* _WHAT TO PRODUCE_:
Return the run of lines below that opens with the line containing "haveI := isProbabilityMeasure_gibbsK" and closes with the line containing "set θ : ℝ := θBal", keeping each one exact.

* _DATA FOR REVIEW_:
/-- **THE BARE FACE OF THE UNIFORM LARGE-FIELD COUNT, IN THE LETTERS OF THE REGISTERED STUB**: the statement of `stub_uniformLargeFieldCount`
(skeleton v4 of crux `CappedCoarseStiffnessL`, `Cruxes/CappedCoarseStiffnessL/Lines/birth.lean`) with its height variable `j` specialised to `0`
(`K − 0 = K`, `Ū^0 = U` definitionally) HOLDS — same quantifier block (`∃ c₀ C₀ γ₁` before `F, γ, K`), `c₀ = 1/24`, `C₀ = log 2`, `γ₁ = γ₁(b₀)`;
the hypotheses `F.L = L` and `2 < p₀` of the stub are not needed (only `p₀ ≥ 1` is used).  The heights `j ≥ 1` of the stub (block-averaged
plaquettes: the located content of [Balaban1985UV3] (71)) are NOT covered. [cite: Balaban1985UV3, (7) p.257 and (71) p.273] -/
theorem bare_uniformLargeFieldCount :
    ∀ (L : ℕ) (b₀ p₀ : ℝ), 0 < b₀ → 2 < p₀ → ∃ (c₀ C₀ γ₁ : ℝ), 0 < c₀ ∧ 0 < γ₁ ∧ γ₁ ≤ 1 ∧
      ∀ (F : T3Family) (γ : ℝ), F.L = L → 0 < γ → γ ≤ γ₁ → ∀ (K : ℕ),
        ∫ U, Real.exp (c₀ * B10.pFun b₀ p₀ (Real.sqrt (γ * ((F.L : ℝ)⁻¹) ^ (K - 0))) ^ 2 *
            ∑ a : Plaq (F.P K) 0, (if T3UnitScaleTilt.θBal F.L γ b₀ p₀ (K - 0) ≤ GaugeGroup.dist1 (GaugeField.plaqHol
              (Averaging.iter (fun i => BlockAveraging.blockAvg (P := F.P K) (j := i) T3UnitLawDensityEML.ℰp) 0 U) a)
              then (1 : ℝ) else 0)) ∂(T3UnitScaleTilt.gibbsK F T3UnitLawDensityEML.ℰp γ K) ≤
          Real.exp (C₀ * (Fintype.card (Plaq (F.P K) 0) : ℝ)) := by
  intro L b₀ p₀ hb₀ hp₀
  obtain ⟨γ₁, hγ₁, hγ₁1, h⟩ := bare_uniformLargeFieldCount_clean hb₀ (by linarith)
  exact ⟨1 / 24, Real.log 2, γ₁, by norm_num, hγ₁, hγ₁1, fun F γ _ hγ hγ1 K => h F γ hγ hγ1 K⟩

end Count

/-! ## §3 For the skeleton: the EDGE stub follows from its `j ≥ 1` part (the `j = 0` part is §2) -/

section Split

variable (F : T3Family)

/-- Monotonicity of the count exponential moment in the tilt: `∫ e^{c·p²·N_j} ≤ ∫ e^{c'·p²·N_j}` for `c ≤ c'`, `0 ≤ c'` (bounded integrands on a
probability space). [folklore] -/
theorem integral_exp_count_mono {γ : ℝ} (hγ : 0 ≤ γ) (b₀ p₀ : ℝ) (K j : ℕ) {c c' : ℝ} (hcc' : c ≤ c') (hc' : 0 ≤ c') :
    ∫ U, Real.exp (c * B10.pFun b₀ p₀ (Real.sqrt (γ * ((F.L : ℝ)⁻¹) ^ (K - j))) ^ 2 *
        ∑ a : Plaq (F.P K) j, (if θBal F.L γ b₀ p₀ (K - j) ≤ GaugeGroup.dist1 (GaugeField.plaqHol
          (Averaging.iter (fun i => BlockAveraging.blockAvg (P := F.P K) (j := i) ℰp) j U) a) then (1 : ℝ) else 0))
        ∂(gibbsK F ℰp γ K) ≤
      ∫ U, Real.exp (c' * B10.pFun b₀ p₀ (Real.sqrt (γ * ((F.L : ℝ)⁻¹) ^ (K - j))) ^ 2 *
        ∑ a : Plaq (F.P K) j, (if θBal F.L γ b₀ p₀ (K - j) ≤ GaugeGroup.dist1 (GaugeField.plaqHol
          (Averaging.iter (fun i => BlockAveraging.blockAvg (P := F.P K) (j := i) ℰp) j U) a) then (1 : ℝ) else 0))
        ∂(gibbsK F ℰp γ K) := by
  haveI := isProbabilityMeasure_gibbsK F ℰp hγ K
  set q : ℝ := B10.pFun b₀ p₀ (Real.sqrt (γ * ((F.L : ℝ)⁻¹) ^ (K - j))) ^ 2 with hq
  have hq0 : 0 ≤ q := sq_nonneg _
  set θ : ℝ := θBal F.L γ b₀ p₀ (K - j) with hθ
  -- integrability of the larger integrand (bounded by `exp(c'·q·#Plaq_j)`)
  have hint : Integrable (fun U => Real.exp (c' * q * ∑ a : Plaq (F.P K) j, (if θ ≤ GaugeGroup.dist1 (GaugeField.plaqHol
      (Averaging.iter (fun i => BlockAveraging.blockAvg (P := F.P K) (j := i) ℰp) j U) a) then (1 : ℝ) else 0))) (gibbsK F ℰp γ K) := by
    have hmeas : Measurable fun U => Real.exp (c' * q * ∑ a : Plaq (F.P K) j, (if θ ≤ GaugeGroup.dist1 (GaugeField.plaqHol
        (Averaging.iter (fun i => BlockAveraging.blockAvg (P := F.P K) (j := i) ℰp) j U) a) then (1 : ℝ) else 0)) :=
      Real.measurable_exp.comp ((measurable_count F K j θ).const_mul (c' * q))
    refine (integrable_const (Real.exp (c' * q * (Fintype.card (Plaq (F.P K) j) : ℝ)))).mono' hmeas.aestronglyMeasurable
      (ae_of_all _ fun U => ?_)
    rw [Real.norm_eq_abs, abs_of_pos (Real.exp_pos _)]
    exact Real.exp_le_exp.mpr (mul_le_mul_of_nonneg_left (count_mem F K j θ U).2 (mul_nonneg hc' hq0))
  refine integral_mono_of_nonneg (ae_of_all _ fun U => (Real.exp_pos _).le) hint (ae_of_all _ fun U => ?_)
  refine Real.exp_le_exp.mpr (mul_le_mul_of_nonneg_right (mul_le_mul_of_nonneg_right hcc' hq0) (count_mem F K j θ U).1)

/-- **THE EDGE STUB FROM ITS `j ≥ 1` PART.**  If the uniform large-field count holds at all heights `1 ≤ j ≤ K` (the located content of
[Balaban1985UV3] (71): block-averaged plaquettes), then it holds at all heights `j ≤ K` — the height `j = 0` is §2 (`bare_uniformLargeFieldCount`);
constants `(min c₀ c₀', max C₀ C₀', min γ₁ γ₁')` by monotonicity in the tilt and in the allowance.  The statement in the conclusion is VERBATIM the
registered stub `stub_uniformLargeFieldCount` of skeleton v4; the hypothesis is the stub of skeleton v5. [cite: Balaban1985UV3, (71) p.273] -/
theorem uniformLargeFieldCount_of_pos
    (hpos : ∀ (L : ℕ) (b₀ p₀ : ℝ), 0 < b₀ → 2 < p₀ → ∃ (c₀ C₀ γ₁ : ℝ), 0 < c₀ ∧ 0 < γ₁ ∧ γ₁ ≤ 1 ∧
      ∀ (F : T3Family) (γ : ℝ), F.L = L → 0 < γ → γ ≤ γ₁ → ∀ (K j : ℕ), 1 ≤ j → j ≤ K →
        ∫ U, Real.exp (c₀ * B10.pFun b₀ p₀ (Real.sqrt (γ * ((F.L : ℝ)⁻¹) ^ (K - j))) ^ 2 *
            ∑ a : Plaq (F.P K) j, (if T3UnitScaleTilt.θBal F.L γ b₀ p₀ (K - j) ≤ GaugeGroup.dist1 (GaugeField.plaqHol
              (Averaging.iter (fun i => BlockAveraging.blockAvg (P := F.P K) (j := i) T3UnitLawDensityEML.ℰp) j U) a)
              then (1 : ℝ) else 0)) ∂(T3UnitScaleTilt.gibbsK F T3UnitLawDensityEML.ℰp γ K) ≤
          Real.exp (C₀ * (Fintype.card (Plaq (F.P K) j) : ℝ))) :
    ∀ (L : ℕ) (b₀ p₀ : ℝ), 0 < b₀ → 2 < p₀ → ∃ (c₀ C₀ γ₁ : ℝ), 0 < c₀ ∧ 0 < γ₁ ∧ γ₁ ≤ 1 ∧
      ∀ (F : T3Family) (γ : ℝ), F.L = L → 0 < γ → γ ≤ γ₁ → ∀ (K j : ℕ), j ≤ K →
        ∫ U, Real.exp (c₀ * B10.pFun b₀ p₀ (Real.sqrt (γ * ((F.L : ℝ)⁻¹) ^ (K - j))) ^ 2 *
            ∑ a : Plaq (F.P K) j, (if T3UnitScaleTilt.θBal F.L γ b₀ p₀ (K - j) ≤ GaugeGroup.dist1 (GaugeField.plaqHol
              (Averaging.iter (fun i => BlockAveraging.blockAvg (P := F.P K) (j := i) T3UnitLawDensityEML.ℰp) j U) a)
              then (1 : ℝ) else 0)) ∂(T3UnitScaleTilt.gibbsK F T3UnitLawDensityEML.ℰp γ K) ≤
          Real.exp (C₀ * (Fintype.card (Plaq (F.P K) j) : ℝ)) := by
  intro L b₀ p₀ hb₀ hp₀
  obtain ⟨c₁, C₁, γ₁, hc₁, hγ₁, hγ₁1, h0⟩ := bare_uniformLargeFieldCount L b₀ p₀ hb₀ hp₀
  obtain ⟨c₂, C₂, γ₂, hc₂, hγ₂, -, h1⟩ := hpos L b₀ p₀ hb₀ hp₀
  refine ⟨min c₁ c₂, max C₁ C₂, min γ₁ γ₂, lt_min hc₁ hc₂, lt_min hγ₁ hγ₂, (min_le_left _ _).trans hγ₁1,
    fun F γ hL hγ hγm K j hjK => ?_⟩
  have hcard : (0 : ℝ) ≤ (Fintype.card (Plaq (F.P K) j) : ℝ) := Nat.cast_nonneg _
  rcases Nat.eq_zero_or_pos j with hj0 | hj1
  · subst hj0
    calc _ ≤ _ := integral_exp_count_mono F hγ.le b₀ p₀ K 0 (min_le_left c₁ c₂) hc₁.le
      _ ≤ Real.exp (C₁ * (Fintype.card (Plaq (F.P K) 0) : ℝ)) := h0 F γ hL hγ (hγm.trans (min_le_left _ _)) K
      _ ≤ _ := Real.exp_le_exp.mpr (mul_le_mul_of_nonneg_right (le_max_left _ _) hcard)
  · calc _ ≤ _ := integral_exp_count_mono F hγ.le b₀ p₀ K j (min_le_right c₁ c₂) hc₂.le
      _ ≤ Real.exp (C₂ * (Fintype.card (Plaq (F.P K) j) : ℝ)) := h1 F γ hL hγ (hγm.trans (min_le_right _ _)) K j hj1 hjK
      _ ≤ _ := Real.exp_le_exp.mpr (mul_le_mul_of_nonneg_right (le_max_right _ _) hcard)

end Split

end Summit.QuantumFields.YangMills.Theorems.CoarseStiffnessTailBareUniformCount

end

* _ANSWER TO THE PROBLEM_:
  haveI := isProbabilityMeasure_gibbsK F ℰp hγ K
  set q : ℝ := B10.pFun b₀ p₀ (Real.sqrt (γ * ((F.L : ℝ)⁻¹) ^ (K - j))) ^ 2 with hq
  have hq0 : 0 ≤ q := sq_nonneg _
  set θ : ℝ := θBal F.L γ b₀ p₀ (K - j) with hθ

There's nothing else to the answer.